Stored data:
_ _ _ _

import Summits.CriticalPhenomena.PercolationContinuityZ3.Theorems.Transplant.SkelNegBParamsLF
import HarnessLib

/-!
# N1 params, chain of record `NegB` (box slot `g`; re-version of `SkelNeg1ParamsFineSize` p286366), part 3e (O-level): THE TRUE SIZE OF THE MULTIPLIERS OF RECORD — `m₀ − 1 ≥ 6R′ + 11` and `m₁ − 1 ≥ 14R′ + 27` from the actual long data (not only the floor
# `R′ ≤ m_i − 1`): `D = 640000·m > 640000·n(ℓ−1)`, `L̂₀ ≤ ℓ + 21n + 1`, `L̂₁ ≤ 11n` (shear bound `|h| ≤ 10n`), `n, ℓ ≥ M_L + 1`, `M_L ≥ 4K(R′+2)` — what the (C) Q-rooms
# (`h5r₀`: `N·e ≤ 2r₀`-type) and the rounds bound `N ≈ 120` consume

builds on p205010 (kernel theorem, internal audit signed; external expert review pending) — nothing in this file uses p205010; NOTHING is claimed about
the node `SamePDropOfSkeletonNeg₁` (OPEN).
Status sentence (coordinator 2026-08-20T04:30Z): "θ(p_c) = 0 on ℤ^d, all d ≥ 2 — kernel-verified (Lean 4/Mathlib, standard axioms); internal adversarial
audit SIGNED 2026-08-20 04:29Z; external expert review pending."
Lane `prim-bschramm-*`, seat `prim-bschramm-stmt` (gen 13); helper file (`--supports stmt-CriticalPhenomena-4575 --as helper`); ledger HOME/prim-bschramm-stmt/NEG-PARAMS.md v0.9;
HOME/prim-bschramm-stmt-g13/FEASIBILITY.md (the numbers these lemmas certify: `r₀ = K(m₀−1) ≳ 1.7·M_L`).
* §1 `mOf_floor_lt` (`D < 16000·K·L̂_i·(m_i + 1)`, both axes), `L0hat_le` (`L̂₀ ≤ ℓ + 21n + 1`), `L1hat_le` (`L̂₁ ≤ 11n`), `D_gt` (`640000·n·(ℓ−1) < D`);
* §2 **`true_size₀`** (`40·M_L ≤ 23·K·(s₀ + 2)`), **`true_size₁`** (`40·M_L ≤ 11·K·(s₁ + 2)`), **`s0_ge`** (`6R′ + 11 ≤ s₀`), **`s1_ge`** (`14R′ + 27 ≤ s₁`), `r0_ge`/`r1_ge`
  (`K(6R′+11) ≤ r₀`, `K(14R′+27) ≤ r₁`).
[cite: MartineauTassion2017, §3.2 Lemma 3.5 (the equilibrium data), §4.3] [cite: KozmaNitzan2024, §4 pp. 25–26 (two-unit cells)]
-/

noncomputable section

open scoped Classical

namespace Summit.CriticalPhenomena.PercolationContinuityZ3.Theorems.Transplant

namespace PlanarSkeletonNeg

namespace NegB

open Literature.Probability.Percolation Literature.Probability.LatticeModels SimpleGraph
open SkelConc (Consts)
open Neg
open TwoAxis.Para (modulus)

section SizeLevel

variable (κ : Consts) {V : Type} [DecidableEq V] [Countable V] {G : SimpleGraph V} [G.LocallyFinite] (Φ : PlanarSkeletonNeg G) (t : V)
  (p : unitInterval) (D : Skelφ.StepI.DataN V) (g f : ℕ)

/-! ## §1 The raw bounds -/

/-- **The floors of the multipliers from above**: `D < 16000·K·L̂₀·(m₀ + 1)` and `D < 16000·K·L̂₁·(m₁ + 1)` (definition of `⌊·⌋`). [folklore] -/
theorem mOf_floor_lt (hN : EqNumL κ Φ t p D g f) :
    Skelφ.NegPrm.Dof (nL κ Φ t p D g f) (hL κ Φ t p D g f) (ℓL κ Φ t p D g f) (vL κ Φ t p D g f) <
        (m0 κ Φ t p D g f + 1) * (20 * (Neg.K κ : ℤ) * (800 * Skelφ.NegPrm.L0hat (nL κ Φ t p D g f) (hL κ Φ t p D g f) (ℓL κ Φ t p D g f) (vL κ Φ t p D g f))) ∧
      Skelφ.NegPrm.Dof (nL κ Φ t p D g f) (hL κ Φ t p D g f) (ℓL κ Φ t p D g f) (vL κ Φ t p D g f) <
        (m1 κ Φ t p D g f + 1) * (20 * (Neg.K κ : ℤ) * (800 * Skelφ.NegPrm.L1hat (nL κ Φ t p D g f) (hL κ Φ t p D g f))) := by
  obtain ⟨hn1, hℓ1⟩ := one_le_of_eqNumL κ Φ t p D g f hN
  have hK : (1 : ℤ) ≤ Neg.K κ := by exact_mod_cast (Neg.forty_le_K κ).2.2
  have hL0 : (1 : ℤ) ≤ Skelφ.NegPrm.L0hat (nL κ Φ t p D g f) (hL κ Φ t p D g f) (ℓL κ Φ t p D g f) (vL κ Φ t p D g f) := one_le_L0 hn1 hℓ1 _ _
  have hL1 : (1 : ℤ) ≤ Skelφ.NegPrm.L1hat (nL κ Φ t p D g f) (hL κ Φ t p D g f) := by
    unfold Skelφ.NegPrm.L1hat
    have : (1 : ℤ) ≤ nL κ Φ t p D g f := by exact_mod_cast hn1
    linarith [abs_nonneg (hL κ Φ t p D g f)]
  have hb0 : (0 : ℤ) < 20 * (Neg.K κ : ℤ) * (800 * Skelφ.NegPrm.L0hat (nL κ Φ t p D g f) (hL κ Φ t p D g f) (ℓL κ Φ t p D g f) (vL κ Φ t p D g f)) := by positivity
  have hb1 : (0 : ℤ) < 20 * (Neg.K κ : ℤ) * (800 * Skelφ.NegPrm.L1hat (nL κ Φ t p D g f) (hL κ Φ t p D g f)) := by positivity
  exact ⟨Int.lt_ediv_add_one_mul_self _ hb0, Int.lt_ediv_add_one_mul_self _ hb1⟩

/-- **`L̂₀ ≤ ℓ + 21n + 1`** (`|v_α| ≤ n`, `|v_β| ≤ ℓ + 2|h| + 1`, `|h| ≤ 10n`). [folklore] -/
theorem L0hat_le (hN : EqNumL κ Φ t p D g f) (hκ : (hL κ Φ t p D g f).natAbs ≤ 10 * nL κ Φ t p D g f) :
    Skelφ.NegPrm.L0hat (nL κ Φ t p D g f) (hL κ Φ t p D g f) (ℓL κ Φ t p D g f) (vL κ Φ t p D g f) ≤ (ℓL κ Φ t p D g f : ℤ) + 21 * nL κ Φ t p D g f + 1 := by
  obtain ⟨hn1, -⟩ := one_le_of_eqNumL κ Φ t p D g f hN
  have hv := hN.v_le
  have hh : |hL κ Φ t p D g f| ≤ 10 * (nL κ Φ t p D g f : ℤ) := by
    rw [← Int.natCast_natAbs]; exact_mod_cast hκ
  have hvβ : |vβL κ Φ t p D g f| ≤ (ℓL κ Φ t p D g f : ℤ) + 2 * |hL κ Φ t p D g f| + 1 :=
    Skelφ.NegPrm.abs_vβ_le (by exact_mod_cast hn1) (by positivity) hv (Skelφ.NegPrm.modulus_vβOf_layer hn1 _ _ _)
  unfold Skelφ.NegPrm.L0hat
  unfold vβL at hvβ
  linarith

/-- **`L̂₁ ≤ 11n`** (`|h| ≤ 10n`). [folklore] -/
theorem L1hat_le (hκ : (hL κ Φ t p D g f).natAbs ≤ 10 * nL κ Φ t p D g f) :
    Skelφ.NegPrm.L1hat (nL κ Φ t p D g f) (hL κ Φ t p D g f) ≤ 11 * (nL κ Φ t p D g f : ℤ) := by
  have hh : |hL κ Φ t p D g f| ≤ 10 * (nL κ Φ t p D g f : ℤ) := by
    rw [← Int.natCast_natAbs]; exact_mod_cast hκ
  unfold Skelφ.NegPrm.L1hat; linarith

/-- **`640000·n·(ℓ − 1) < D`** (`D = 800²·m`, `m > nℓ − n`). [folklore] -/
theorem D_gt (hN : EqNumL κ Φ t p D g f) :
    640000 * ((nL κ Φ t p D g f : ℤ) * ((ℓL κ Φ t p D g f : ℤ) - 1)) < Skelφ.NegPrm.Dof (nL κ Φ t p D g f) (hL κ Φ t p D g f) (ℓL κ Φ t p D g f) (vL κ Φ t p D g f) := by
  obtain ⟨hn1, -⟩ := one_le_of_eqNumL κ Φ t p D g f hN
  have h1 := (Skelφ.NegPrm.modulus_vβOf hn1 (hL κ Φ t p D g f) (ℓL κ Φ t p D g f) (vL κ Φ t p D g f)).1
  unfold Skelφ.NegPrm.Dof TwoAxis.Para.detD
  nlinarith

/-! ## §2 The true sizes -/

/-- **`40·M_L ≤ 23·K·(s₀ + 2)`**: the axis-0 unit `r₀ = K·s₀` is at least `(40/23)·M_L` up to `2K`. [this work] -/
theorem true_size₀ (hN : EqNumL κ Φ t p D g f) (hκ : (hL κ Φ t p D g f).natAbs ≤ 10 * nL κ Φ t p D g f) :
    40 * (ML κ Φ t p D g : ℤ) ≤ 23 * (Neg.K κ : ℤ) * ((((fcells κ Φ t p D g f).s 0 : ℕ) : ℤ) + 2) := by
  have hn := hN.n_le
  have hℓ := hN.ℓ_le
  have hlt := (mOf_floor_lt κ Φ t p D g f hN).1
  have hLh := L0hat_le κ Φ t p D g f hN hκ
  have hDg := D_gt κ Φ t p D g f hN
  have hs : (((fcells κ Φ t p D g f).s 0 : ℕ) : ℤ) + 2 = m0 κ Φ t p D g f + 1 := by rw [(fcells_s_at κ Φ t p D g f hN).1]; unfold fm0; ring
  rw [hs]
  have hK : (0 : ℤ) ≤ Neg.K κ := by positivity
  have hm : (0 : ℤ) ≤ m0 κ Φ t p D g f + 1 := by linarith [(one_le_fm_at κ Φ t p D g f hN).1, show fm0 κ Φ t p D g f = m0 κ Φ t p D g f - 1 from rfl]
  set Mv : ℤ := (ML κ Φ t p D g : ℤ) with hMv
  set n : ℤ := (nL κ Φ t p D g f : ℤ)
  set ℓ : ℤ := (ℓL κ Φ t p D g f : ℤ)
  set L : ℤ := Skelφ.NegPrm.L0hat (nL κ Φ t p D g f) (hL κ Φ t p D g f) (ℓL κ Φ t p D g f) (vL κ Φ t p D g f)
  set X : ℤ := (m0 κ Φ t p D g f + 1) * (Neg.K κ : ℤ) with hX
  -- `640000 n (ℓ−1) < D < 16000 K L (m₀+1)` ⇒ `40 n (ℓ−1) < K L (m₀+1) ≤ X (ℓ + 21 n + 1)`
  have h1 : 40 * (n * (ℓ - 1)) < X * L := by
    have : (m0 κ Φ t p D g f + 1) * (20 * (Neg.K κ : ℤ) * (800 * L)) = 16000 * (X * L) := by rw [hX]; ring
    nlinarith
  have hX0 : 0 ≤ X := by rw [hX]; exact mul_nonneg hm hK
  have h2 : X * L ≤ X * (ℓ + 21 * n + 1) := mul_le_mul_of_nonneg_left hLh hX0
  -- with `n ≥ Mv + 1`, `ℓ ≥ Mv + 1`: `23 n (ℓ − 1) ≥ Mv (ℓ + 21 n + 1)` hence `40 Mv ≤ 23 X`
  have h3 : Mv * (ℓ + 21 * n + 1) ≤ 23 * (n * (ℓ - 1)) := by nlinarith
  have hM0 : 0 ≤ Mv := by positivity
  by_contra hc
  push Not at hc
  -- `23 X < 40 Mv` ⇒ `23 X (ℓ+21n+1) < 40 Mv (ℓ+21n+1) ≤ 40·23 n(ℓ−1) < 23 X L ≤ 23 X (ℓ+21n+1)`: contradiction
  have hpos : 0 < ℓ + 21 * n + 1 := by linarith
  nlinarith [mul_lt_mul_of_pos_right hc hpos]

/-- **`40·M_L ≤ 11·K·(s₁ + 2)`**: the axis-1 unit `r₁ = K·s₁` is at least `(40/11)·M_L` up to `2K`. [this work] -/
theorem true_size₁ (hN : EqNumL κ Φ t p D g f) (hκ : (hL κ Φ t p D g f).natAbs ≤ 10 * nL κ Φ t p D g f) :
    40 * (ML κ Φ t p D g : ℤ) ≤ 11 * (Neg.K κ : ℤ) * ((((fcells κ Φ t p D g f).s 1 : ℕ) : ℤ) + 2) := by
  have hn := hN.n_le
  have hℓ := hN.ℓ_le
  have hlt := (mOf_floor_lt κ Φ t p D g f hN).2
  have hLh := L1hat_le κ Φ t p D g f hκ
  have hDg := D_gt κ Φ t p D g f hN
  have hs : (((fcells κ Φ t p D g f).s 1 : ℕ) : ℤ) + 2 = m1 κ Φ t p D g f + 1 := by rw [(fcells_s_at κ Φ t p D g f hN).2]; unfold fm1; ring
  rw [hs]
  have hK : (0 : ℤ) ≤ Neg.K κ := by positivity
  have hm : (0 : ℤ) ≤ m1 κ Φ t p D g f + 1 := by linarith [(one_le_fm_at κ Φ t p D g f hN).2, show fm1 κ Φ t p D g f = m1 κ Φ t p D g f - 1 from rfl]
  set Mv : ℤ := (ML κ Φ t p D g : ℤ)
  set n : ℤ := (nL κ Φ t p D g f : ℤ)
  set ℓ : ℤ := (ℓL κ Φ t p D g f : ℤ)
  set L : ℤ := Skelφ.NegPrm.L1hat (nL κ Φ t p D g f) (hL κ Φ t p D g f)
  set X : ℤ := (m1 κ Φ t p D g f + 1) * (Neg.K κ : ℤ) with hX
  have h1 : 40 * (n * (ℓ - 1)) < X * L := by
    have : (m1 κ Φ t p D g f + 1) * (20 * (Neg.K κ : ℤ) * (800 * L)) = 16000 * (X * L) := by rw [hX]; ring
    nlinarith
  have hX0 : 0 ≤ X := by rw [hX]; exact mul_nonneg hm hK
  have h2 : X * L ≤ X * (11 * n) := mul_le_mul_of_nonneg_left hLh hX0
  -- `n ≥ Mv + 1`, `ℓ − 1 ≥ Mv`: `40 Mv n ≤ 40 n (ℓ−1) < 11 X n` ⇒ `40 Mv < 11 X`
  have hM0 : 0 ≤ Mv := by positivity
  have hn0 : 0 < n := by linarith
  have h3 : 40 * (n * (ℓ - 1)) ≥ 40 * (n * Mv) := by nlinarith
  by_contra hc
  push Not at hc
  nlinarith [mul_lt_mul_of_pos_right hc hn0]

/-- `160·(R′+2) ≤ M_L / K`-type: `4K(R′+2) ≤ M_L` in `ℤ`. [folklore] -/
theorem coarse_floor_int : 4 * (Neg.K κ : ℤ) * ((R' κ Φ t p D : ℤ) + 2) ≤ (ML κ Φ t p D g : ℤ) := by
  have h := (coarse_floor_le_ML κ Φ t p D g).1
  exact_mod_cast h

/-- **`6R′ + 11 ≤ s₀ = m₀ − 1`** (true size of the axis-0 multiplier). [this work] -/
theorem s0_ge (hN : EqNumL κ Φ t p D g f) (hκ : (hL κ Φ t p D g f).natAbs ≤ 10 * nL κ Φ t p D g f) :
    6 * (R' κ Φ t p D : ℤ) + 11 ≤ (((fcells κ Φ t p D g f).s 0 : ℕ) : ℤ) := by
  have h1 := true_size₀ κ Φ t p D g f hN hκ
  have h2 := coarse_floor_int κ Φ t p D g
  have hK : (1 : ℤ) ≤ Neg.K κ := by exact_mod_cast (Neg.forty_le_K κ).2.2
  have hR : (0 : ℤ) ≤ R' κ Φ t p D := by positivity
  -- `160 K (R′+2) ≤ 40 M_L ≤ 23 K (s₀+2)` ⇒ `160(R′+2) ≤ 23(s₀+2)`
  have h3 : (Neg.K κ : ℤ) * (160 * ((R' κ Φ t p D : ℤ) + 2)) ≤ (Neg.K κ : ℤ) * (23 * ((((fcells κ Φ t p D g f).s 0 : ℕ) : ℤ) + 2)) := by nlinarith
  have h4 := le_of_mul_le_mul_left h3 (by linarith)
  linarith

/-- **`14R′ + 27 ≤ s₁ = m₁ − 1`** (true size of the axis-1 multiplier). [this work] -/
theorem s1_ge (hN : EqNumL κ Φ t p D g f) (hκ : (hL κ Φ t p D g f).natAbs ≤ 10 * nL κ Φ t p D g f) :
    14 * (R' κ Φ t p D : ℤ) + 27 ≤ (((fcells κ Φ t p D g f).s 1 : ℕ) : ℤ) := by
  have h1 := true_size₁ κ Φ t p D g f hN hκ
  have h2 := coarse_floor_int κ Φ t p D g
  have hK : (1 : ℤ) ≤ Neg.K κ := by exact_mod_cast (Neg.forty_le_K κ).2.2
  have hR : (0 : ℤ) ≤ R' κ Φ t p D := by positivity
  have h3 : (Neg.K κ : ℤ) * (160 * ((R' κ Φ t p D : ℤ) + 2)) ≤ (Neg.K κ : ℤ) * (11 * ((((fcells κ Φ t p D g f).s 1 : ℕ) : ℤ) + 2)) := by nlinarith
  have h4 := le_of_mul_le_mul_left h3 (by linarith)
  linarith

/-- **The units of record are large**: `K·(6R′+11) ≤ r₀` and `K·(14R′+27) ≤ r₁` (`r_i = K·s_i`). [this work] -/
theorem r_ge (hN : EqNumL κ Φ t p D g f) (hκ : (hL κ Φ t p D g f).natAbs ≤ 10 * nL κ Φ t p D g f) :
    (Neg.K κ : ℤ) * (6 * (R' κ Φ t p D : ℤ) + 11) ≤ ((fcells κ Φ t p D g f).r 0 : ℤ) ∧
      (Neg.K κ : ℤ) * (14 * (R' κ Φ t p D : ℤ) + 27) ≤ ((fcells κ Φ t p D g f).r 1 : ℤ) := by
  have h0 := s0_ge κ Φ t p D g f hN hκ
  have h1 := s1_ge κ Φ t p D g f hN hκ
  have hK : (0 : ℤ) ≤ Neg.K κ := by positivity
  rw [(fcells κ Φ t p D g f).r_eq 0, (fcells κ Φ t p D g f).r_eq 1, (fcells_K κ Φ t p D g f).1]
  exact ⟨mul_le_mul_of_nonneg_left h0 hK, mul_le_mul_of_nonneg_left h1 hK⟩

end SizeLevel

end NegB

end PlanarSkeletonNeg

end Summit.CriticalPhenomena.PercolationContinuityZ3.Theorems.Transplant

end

_ _ _ _

**Your objective**
Only the lines from the top of the data through the line that contains "ledger HOME/prim-bschramm-stmt/NEG-PARAMS.md v0.9;" should be quoted, exactly as they stand.

**Solution**
import Summits.CriticalPhenomena.PercolationContinuityZ3.Theorems.Transplant.SkelNegBParamsLF
import HarnessLib

/-!
# N1 params, chain of record `NegB` (box slot `g`; re-version of `SkelNeg1ParamsFineSize` p286366), part 3e (O-level): THE TRUE SIZE OF THE MULTIPLIERS OF RECORD — `m₀ − 1 ≥ 6R′ + 11` and `m₁ − 1 ≥ 14R′ + 27` from the actual long data (not only the floor
# `R′ ≤ m_i − 1`): `D = 640000·m > 640000·n(ℓ−1)`, `L̂₀ ≤ ℓ + 21n + 1`, `L̂₁ ≤ 11n` (shear bound `|h| ≤ 10n`), `n, ℓ ≥ M_L + 1`, `M_L ≥ 4K(R′+2)` — what the (C) Q-rooms
# (`h5r₀`: `N·e ≤ 2r₀`-type) and the rounds bound `N ≈ 120` consume

builds on p205010 (kernel theorem, internal audit signed; external expert review pending) — nothing in this file uses p205010; NOTHING is claimed about
the node `SamePDropOfSkeletonNeg₁` (OPEN).
Status sentence (coordinator 2026-08-20T04:30Z): "θ(p_c) = 0 on ℤ^d, all d ≥ 2 — kernel-verified (Lean 4/Mathlib, standard axioms); internal adversarial
audit SIGNED 2026-08-20 04:29Z; external expert review pending."
Lane `prim-bschramm-*`, seat `prim-bschramm-stmt` (gen 13); helper file (`--supports stmt-CriticalPhenomena-4575 --as helper`); ledger HOME/prim-bschramm-stmt/NEG-PARAMS.md v0.9;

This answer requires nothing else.